--- START ---

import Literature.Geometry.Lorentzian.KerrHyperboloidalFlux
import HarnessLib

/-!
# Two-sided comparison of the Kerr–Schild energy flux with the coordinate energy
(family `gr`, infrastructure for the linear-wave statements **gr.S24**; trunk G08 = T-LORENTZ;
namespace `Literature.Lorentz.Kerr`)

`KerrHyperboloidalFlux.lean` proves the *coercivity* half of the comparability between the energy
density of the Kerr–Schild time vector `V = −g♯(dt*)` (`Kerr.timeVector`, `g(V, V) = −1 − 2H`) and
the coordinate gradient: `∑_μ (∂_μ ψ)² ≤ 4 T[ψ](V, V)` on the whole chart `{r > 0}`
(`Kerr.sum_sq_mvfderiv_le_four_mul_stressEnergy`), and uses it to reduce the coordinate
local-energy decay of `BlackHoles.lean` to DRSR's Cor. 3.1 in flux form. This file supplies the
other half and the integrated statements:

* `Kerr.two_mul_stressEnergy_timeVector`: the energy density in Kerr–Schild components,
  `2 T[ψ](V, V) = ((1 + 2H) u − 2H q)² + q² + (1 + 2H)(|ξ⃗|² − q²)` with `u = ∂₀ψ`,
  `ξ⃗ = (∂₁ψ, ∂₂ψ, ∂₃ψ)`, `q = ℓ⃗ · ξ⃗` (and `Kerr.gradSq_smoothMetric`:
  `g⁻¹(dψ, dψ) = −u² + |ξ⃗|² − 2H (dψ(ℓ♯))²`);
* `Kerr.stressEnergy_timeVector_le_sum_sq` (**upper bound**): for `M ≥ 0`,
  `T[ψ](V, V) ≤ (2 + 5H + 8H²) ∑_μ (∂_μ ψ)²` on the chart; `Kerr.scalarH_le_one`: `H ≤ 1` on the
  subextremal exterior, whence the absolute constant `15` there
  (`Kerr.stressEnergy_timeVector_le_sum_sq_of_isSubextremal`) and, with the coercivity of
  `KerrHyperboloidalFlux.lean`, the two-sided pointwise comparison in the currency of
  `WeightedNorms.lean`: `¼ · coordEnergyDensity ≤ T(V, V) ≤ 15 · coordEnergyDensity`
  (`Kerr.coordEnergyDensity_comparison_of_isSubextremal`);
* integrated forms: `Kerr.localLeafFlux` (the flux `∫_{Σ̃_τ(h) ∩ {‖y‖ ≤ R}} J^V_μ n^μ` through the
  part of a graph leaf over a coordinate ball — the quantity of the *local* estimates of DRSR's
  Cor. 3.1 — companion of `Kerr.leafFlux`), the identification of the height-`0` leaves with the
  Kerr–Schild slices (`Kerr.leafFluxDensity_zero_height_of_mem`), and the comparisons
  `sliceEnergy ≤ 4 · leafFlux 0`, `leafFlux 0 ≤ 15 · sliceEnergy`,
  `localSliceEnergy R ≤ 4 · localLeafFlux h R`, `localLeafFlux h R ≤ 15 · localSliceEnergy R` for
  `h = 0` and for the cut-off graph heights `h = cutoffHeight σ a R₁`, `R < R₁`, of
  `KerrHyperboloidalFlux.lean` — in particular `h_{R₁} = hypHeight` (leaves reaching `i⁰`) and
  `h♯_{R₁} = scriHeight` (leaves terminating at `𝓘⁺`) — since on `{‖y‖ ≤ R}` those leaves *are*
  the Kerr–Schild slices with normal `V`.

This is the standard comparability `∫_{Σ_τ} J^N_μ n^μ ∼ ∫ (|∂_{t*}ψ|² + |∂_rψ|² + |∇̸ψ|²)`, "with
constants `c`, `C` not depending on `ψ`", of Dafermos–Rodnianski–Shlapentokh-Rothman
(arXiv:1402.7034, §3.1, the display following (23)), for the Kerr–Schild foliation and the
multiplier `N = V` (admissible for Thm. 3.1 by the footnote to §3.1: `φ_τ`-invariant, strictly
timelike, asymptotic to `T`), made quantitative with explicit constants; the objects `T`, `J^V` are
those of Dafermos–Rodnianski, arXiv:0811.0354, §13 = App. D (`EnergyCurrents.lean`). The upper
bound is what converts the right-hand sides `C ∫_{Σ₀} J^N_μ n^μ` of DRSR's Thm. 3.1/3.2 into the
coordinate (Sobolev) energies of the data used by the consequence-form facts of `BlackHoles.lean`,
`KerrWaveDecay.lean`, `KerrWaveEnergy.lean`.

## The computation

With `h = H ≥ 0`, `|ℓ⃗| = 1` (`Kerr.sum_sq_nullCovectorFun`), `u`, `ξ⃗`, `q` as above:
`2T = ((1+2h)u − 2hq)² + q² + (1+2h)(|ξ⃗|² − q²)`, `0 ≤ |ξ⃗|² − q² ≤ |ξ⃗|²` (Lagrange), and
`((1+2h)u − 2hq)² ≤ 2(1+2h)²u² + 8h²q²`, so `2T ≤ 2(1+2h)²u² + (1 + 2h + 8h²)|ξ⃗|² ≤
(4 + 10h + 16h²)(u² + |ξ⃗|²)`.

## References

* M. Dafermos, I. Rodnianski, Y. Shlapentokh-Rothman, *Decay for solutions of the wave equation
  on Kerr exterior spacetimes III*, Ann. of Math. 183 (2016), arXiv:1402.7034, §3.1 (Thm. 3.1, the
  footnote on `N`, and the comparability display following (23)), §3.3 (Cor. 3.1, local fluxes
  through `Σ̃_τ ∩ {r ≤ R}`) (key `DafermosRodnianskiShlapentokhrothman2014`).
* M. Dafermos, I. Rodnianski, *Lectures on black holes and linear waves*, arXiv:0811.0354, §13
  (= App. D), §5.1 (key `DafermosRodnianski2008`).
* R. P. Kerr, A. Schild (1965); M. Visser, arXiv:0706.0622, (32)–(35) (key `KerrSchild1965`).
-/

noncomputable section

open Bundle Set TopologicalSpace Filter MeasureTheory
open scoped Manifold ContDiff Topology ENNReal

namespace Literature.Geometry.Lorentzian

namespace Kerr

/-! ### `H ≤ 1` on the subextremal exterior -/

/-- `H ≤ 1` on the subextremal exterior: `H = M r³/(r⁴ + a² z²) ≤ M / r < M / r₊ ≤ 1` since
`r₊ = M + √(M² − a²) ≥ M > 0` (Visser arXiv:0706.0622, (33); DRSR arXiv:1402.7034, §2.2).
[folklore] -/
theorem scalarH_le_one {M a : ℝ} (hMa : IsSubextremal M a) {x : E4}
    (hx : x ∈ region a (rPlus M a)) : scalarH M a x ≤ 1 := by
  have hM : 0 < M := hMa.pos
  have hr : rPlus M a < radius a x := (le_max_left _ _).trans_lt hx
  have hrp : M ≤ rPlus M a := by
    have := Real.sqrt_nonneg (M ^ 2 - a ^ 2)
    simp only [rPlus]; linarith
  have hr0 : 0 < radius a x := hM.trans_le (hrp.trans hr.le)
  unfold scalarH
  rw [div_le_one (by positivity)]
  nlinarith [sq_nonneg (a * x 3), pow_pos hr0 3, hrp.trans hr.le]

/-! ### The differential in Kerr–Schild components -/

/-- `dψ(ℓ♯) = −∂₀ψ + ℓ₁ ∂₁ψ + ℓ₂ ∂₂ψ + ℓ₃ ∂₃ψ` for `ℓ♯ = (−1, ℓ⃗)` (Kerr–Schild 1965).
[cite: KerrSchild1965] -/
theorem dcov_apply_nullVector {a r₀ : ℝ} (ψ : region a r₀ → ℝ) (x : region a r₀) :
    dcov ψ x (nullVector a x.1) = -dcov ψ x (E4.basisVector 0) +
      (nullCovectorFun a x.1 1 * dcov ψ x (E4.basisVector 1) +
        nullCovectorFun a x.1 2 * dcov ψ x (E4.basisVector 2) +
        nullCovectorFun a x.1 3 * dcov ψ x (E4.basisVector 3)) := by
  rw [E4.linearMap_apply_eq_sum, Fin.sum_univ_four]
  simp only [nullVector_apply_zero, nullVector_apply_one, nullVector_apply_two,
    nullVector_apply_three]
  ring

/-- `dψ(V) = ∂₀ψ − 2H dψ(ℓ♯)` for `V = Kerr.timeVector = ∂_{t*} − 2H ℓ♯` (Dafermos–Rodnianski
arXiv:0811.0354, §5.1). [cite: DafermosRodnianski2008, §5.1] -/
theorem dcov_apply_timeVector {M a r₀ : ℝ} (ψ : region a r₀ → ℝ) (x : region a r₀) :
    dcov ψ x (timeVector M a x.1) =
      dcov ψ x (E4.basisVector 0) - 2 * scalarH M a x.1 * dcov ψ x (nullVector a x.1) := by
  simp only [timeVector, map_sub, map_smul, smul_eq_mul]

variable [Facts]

--- END ---
--- START ---

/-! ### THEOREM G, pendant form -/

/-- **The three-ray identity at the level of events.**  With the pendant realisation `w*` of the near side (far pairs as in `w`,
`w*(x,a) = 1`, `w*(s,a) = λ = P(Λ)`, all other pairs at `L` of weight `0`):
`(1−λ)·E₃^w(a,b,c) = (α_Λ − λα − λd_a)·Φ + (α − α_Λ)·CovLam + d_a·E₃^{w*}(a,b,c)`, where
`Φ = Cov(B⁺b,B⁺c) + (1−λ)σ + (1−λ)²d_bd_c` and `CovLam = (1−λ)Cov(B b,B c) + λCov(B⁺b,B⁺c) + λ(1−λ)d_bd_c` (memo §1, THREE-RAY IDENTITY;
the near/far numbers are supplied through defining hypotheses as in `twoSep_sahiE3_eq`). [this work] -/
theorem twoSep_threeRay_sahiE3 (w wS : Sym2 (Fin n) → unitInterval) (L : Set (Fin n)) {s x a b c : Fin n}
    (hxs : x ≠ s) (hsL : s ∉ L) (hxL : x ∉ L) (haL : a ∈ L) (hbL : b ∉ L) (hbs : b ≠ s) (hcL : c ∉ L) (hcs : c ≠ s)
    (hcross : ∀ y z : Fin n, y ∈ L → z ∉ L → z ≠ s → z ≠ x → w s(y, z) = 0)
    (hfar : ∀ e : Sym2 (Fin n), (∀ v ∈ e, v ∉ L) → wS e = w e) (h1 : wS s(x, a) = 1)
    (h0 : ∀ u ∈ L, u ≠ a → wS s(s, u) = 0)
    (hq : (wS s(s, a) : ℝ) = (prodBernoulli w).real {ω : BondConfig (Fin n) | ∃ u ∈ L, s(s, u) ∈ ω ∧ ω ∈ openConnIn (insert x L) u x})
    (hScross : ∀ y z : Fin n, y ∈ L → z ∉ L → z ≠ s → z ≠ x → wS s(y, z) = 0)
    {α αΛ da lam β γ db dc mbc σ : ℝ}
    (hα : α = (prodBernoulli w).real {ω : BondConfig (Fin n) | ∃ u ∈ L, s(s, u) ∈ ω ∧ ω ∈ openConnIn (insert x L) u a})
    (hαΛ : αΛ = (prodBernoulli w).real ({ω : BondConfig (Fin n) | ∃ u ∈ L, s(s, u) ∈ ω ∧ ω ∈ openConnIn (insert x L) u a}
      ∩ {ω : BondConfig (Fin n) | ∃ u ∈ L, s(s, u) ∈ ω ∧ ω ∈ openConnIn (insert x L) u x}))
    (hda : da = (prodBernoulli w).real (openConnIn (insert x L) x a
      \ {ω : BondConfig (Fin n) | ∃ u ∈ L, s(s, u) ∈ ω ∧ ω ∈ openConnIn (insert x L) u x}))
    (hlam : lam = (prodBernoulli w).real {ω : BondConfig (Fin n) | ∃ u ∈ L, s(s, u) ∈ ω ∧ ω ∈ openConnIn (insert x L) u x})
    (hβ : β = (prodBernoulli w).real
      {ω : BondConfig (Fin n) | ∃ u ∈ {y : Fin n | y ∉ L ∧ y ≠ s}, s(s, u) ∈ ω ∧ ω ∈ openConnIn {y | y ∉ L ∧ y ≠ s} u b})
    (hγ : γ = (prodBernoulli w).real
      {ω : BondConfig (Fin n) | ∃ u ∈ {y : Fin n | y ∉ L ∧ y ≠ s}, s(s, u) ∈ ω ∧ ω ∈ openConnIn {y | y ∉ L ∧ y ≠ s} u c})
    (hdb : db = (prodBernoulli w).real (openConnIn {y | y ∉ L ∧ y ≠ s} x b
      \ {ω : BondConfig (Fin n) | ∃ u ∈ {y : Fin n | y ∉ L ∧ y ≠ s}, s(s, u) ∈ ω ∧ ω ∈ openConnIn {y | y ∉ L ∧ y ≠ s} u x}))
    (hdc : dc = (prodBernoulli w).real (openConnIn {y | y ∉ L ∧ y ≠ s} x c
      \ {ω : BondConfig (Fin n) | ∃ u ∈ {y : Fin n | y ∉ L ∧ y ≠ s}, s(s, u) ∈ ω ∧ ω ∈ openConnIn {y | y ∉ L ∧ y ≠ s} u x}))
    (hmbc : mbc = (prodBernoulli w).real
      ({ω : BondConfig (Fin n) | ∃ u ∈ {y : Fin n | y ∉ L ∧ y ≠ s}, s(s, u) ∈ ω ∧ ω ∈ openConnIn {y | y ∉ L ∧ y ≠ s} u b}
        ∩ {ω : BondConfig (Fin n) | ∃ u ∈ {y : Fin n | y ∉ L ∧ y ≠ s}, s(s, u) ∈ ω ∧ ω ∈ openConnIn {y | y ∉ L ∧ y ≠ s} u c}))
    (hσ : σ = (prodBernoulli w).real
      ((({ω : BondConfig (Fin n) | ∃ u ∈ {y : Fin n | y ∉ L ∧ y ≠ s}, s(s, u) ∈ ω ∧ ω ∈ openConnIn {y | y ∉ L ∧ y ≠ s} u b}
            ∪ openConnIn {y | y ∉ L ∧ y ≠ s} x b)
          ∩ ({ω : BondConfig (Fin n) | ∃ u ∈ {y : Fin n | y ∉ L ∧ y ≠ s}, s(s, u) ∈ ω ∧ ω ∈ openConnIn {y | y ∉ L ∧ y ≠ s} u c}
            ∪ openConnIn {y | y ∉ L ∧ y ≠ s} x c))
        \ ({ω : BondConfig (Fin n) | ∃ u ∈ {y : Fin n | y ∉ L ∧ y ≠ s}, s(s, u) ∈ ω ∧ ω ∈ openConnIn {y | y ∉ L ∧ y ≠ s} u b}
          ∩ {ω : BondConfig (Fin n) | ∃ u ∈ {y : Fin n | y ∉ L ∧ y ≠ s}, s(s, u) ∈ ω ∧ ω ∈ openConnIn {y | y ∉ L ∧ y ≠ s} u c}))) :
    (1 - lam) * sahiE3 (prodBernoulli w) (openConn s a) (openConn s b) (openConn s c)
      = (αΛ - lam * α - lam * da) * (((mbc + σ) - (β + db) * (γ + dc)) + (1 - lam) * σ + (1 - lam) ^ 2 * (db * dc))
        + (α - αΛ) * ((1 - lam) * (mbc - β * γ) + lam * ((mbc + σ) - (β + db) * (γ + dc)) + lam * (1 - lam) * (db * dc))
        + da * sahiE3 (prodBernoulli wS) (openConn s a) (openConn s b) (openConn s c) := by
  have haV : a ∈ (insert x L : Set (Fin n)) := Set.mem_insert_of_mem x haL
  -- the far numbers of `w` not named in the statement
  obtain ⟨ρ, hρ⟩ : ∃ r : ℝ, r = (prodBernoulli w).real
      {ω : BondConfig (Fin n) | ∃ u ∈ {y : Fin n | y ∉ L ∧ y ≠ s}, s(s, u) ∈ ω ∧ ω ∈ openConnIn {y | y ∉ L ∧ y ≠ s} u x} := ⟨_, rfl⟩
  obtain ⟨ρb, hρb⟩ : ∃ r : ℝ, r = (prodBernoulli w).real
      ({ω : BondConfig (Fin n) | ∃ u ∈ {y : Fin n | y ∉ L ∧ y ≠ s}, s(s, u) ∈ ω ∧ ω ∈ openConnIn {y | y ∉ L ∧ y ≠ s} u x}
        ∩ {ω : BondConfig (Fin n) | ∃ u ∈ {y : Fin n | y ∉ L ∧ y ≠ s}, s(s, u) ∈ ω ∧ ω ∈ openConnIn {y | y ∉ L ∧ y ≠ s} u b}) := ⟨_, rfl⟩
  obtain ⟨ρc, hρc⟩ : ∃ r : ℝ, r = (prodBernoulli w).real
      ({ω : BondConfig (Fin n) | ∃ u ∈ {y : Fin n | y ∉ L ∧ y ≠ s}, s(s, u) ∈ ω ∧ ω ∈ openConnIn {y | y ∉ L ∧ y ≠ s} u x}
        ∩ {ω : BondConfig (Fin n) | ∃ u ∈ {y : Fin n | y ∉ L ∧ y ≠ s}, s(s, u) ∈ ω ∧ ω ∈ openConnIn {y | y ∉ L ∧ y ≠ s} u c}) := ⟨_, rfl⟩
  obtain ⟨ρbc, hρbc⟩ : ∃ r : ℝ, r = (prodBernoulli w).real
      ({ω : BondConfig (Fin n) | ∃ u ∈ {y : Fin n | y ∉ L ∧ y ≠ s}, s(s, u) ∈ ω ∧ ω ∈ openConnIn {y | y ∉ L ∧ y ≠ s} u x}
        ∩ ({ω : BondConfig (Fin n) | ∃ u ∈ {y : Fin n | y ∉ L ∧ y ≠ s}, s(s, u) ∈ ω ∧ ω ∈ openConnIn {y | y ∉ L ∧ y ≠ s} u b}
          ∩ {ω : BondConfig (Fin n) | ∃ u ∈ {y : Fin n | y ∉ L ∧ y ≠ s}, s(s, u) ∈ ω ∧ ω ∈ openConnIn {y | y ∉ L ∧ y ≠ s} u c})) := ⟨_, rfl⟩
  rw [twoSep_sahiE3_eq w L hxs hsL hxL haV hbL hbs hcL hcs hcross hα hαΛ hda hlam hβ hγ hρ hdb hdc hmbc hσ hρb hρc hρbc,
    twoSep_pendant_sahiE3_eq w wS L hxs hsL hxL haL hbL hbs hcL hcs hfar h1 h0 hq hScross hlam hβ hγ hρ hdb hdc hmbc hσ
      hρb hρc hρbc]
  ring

--- END ---

◆ About this exercise
Your answer should consist solely of the lines above from the line with "simp only [rPlus]; linarith" to the line with "dcov ψ x (E4.basisVector 0) - 2", both included, reproduced exactly.

◆ Solution to the problem
    simp only [rPlus]; linarith
  have hr0 : 0 < radius a x := hM.trans_le (hrp.trans hr.le)
  unfold scalarH
  rw [div_le_one (by positivity)]
  nlinarith [sq_nonneg (a * x 3), pow_pos hr0 3, hrp.trans hr.le]

/-! ### The differential in Kerr–Schild components -/

/-- `dψ(ℓ♯) = −∂₀ψ + ℓ₁ ∂₁ψ + ℓ₂ ∂₂ψ + ℓ₃ ∂₃ψ` for `ℓ♯ = (−1, ℓ⃗)` (Kerr–Schild 1965).
[cite: KerrSchild1965] -/
theorem dcov_apply_nullVector {a r₀ : ℝ} (ψ : region a r₀ → ℝ) (x : region a r₀) :
    dcov ψ x (nullVector a x.1) = -dcov ψ x (E4.basisVector 0) +
      (nullCovectorFun a x.1 1 * dcov ψ x (E4.basisVector 1) +
        nullCovectorFun a x.1 2 * dcov ψ x (E4.basisVector 2) +
        nullCovectorFun a x.1 3 * dcov ψ x (E4.basisVector 3)) := by
  rw [E4.linearMap_apply_eq_sum, Fin.sum_univ_four]
  simp only [nullVector_apply_zero, nullVector_apply_one, nullVector_apply_two,
    nullVector_apply_three]
  ring

/-- `dψ(V) = ∂₀ψ − 2H dψ(ℓ♯)` for `V = Kerr.timeVector = ∂_{t*} − 2H ℓ♯` (Dafermos–Rodnianski
arXiv:0811.0354, §5.1). [cite: DafermosRodnianski2008, §5.1] -/
theorem dcov_apply_timeVector {M a r₀ : ℝ} (ψ : region a r₀ → ℝ) (x : region a r₀) :
    dcov ψ x (timeVector M a x.1) =
      dcov ψ x (E4.basisVector 0) - 2 * scalarH M a x.1 * dcov ψ x (nullVector a x.1) := by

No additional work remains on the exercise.